Exercise objective:
What lines in the listing include "semilocalComponent"? Return a copy of each.

Information supplied:

/-! ## §2 (D-b) as typed forces the packet character to vanish on every class of functions that has transfers -/

set_option synthInstance.maxHeartbeats 400000 in
set_option maxHeartbeats 8000000 in
/-- **(D-b) (`piSCompletion_isThetaTypeAtCM`) AS TYPED ⇒ VANISHING PACKET CHARACTER.**  At any admissible data of its premises (a pair `(μ, χ_f)` on the two dictionary
equations, a non-split `v`, a form congruence, a Haar `μZ`, a Keys-labelled `(π², πⁿ)` with `πⁿ` not square-integrable), if `{1}` is not open in `U(H)(L⁺_v)` and test-function
transfer EXISTS for a class `SmoothG` (`IsLocalDeltaTransferExists … SmoothG SmoothH` — the shape of N6 #102 and of the D7α brick's own `hex`), then the theta completion `πθ`
that (D-b) provides satisfies `Tr πⁿ∘e (f) + Tr πθ (f) = 0` for EVERY `f ∈ SmoothG` (★ `traceSum_eq_zero_of_transferExists`).  Print says the opposite
(`Tr(𝟙_K) = vol K · dim V^K > 0` for both members): the `CharIdentityAt` conjunct of (D-b) must be restricted to test functions.
[cite: GelbartRogawski1991, Lem. 5.1.2 p. 466; Thm. 5.1.1 p. 465] [cite: Rogawski1990, §13.1 Prop. 13.1.4 p. 199; §4.9 Prop. 4.9.1 (a) p. 55] -/
theorem traceSum_eq_zero_of_piSCompletion_isThetaTypeAtCM
    (hDb : piSCompletion_isThetaTypeAtCM L H Δ mH mG νH νG ξ μω ξloc e₁ dV hdV hdV0 g hg)
    (μ : Literature.NumberTheory.Automorphic.IdeleClassGroup L →ₜ* Circle) (hμ : IsConjugateSymplectic L μ)
    (χf : UnitaryGroup.finAdelicOne (↥(maximalRealSubfield L)) L (IsCMField.complexConj L) →* ℂˣ)
    (hχc : Continuous χf) (hχu : ∀ z, ‖((χf z : ℂˣ) : ℂ)‖ = 1)
    (hdμ : ∀ v : HeightOneSpectrum (𝓞 ↥(maximalRealSubfield L)),
        (toHeckeCharacter L μ).semilocalComponent L v = (ξ.bcη⁻¹ * ξ.bcψ⁻¹ * μω).semilocalComponent L v)
    (hdχ : ∀ z : (FiniteAdeleRing (𝓞 L) L)ˣ,
        χf (finAdelicCheck (↥(maximalRealSubfield L)) L (IsCMField.complexConj L)
            (AlgEquiv.ext fun x => by rw [AlgEquiv.mul_apply, IsCMField.complexConj_apply_apply, AlgEquiv.one_apply]) z) =
          (ξ.bcψ⁻¹ * (ξ.bcη⁻¹ * ξ.bcψ⁻¹ * μω) ^ 2)
            (Units.map (N := AdeleRing (𝓞 L) L) (MonoidHom.inr (InfiniteAdeleRing L) (FiniteAdeleRing (𝓞 L) L)) z))
    (v : HeightOneSpectrum (𝓞 ↥(maximalRealSubfield L))) (hv : ∀ w : PlacesOver L v, IsCMField.complexConj L • w.1 = w.1)
    (T : GL (Fin 3) (LocalRing L v)) (a : LocalRing L v) (ha : IsUnit a)
    (h : formCongr (conjLocal L (IsCMField.complexConj L) v) T (H.map (algebraMap L (LocalRing L v))) =
      a • (Matrix.of fun i j : Fin 3 => if i.val + j.val + 1 = 3 then (1 : L) else 0).map (algebraMap L (LocalRing L v)))
    [MeasurableSpace (Gqs L v ⧸ Subgroup.center (Gqs L v))] [BorelSpace (Gqs L v ⧸ Subgroup.center (Gqs L v))]
    (μZ : Measure (Gqs L v ⧸ Subgroup.center (Gqs L v))) [μZ.IsHaarMeasure]
    (π2 πn : IrrClass (Gqs L v))
    (hK : KeysCaseTwoLabels L v (μω.semilocalComponent L v) (torusLocalComponent L (IsCMField.complexConj L) v ξ.η)
      (torusLocalComponent L (IsCMField.complexConj L) v ξ.ψ) π2 πn)
    (hn : ¬ πn.IsSquareIntegrable μZ)
    (h1 : ¬ IsOpen ({1} : Set ((cmDatum L 3 H).Local v)))
    {SmoothG : ((cmDatum L 3 H).Local v → ℂ) → Prop}
    {SmoothH : ((cmDatum L 2 (Matrix.of fun i j : Fin 2 => if i.val + j.val + 1 = 2 then (1 : L) else 0)).Local v ×
        (cmDatum L 1 (Matrix.of fun i j : Fin 1 => if i.val + j.val + 1 = 1 then (1 : L) else 0)).Local v → ℂ) → Prop}
    (hE : IsLocalDeltaTransferExists L H v (Δ v) (mH v) (mG v) SmoothG SmoothH) :
    ∃ (ε : (↥(maximalRealSubfield L))ˣ) (πθ : IrrClass ((cmDatum L 3 H).Local v)),
      ThetaTypeAtCM L H e₁ dV hdV hdV0 g hg μ hμ χf ε v πθ ∧
        ∀ f, SmoothG f →
          (⟨IrrClass.comap (cmDatumLocalCongr L v T ha h).symm πn, some πθ⟩ : CMLocalAPacket L H v).traceSum
            (fun c f => c.smoothTrace (νG v) f) f = 0 := by
  obtain ⟨ε, πθ, hCI, hθ⟩ := hDb μ hμ χf hχc hχu hdμ hdχ v hv T a ha h μZ π2 πn hK hn
  exact ⟨ε, πθ, hθ, fun f hf => traceSum_eq_zero_of_transferExists L H v h1 _ (νG v) (ξloc v) (νH v) (Δ v) (mH v) (mG v) hE hCI f hf⟩
import Summits.Ventures.PercRepro.C025ProfilePLDUniformTable_r12_s2_m5A
import Summits.Ventures.PercRepro.C025ProfilePLDUniformTable_r12_s2_m5B
import Summits.Ventures.PercRepro.C025ProfilePLDUniformTable_r12_s2_m5C
import Summits.Ventures.PercRepro.C025ProfilePLDUniformTable_r12_s2_m5D
import Summits.Ventures.PercRepro.C025ProfilePLDUniformTable_r12_s2_m5E
import Summits.Ventures.PercRepro.C025ProfilePLDUniformTable_r12_s2_m5F
import Summits.Ventures.PercRepro.C025ProfilePLDUniformTable_r12_s2_m5G
import Summits.Ventures.PercRepro.C025ProfilePLDUniformTable_r12_s2_m5H
import Summits.Ventures.PercRepro.C025ProfilePLDUniformTable_r12_s2_m5I
import Summits.Ventures.PercRepro.C025ProfilePLDUniformTable_r12_s2_m5J
import Summits.Ventures.PercRepro.C025ProfilePLDUniformTable_r12_s2_m5K
import Summits.Ventures.PercRepro.C025ProfilePLDUniformTable_r12_s2_m5L
import Summits.Ventures.PercRepro.C025ProfilePLDUniformTable_r12_s2_m5M
import Summits.Ventures.PercRepro.C025ProfilePLDUniformTable_r12_s2_m5N
import Summits.Ventures.PercRepro.C025ProfilePLDUniformTable_r12_s2_m5O
import Summits.Ventures.PercRepro.C025ProfilePLDUniformTwoLiftArith

/-!
# (PLD) FOR «M ⊕ U_{2,m}» FOR EVERY m ≥ 5 AND EVERY (PLD)-MATROID M OF RANK ≤ 12: THE CERTIFICATE TABLE FOR U_{2,5} LIFTED IN m (night-3 g35)

`proofs/NIGHT3-G35-BASEMAP.md` §2 (the identity of g31, `proofs/NIGHT3-G31-TWOLIFT.md`).  The profile of the line `U_{2,m}` is `T₀₂ + m·T₁₂ + c_m·δ₂₂` with
`c_m = Σ_{2 ≤ i ≤ m−2} C(m,i)` (`PLDTwoLiftGen.sum_choose_min_two`, `m ≥ 3`), and both `T₁₂` (`coloop` after `shift11`) and
`δ₂₂` (`shift11` twice) preserve PER-LAYER DOMINANCE at the array level (g29).  Since `m ↦ m` and `m ↦ c_m` are
non-decreasing (`sum_choose_mid_mono`), every (PLD) instance of `M ⊕ U_{2,m}` is the same instance of `M ⊕ U_{2,m₀}` plus
nonnegative multiples of preserved instances (`PLDTwoLiftGen.lift_instance`, `3 ≤ m₀ ≤ m`): ONE certificate table — the
landed `uniform_2_5_table_12` for `M ⊕ U_{2,5}` at rank ≤ 12 — gives (PLD) for `M ⊕ U_{2,m}` for EVERY `m ≥ 5`
(`pld_disjointSum_uniform_two_ge_5_of_eRank_le_12`).  THE FIRST FLOOR OF BASE 5: at rank 12 `U_{2,4}` is not certifiable (the base map of g35, `C025ProfilePLDLineFarkasTwelve`) and `U_{2,5}` is (certifiable through rank 18, float-feasible; it fails at rank 19) — the tower continues from base 5.
  No `def`, no `instance`, no notation.  Axioms: standard.
-/

open scoped Matroid

namespace PercRepro

open Finset ThmH

namespace PLDTwoLiftGen

variable {α : Type} [DecidableEq α]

Response to this task:
        (toHeckeCharacter L μ).semilocalComponent L v = (ξ.bcη⁻¹ * ξ.bcψ⁻¹ * μω).semilocalComponent L v)
    (hK : KeysCaseTwoLabels L v (μω.semilocalComponent L v) (torusLocalComponent L (IsCMField.complexConj L) v ξ.η)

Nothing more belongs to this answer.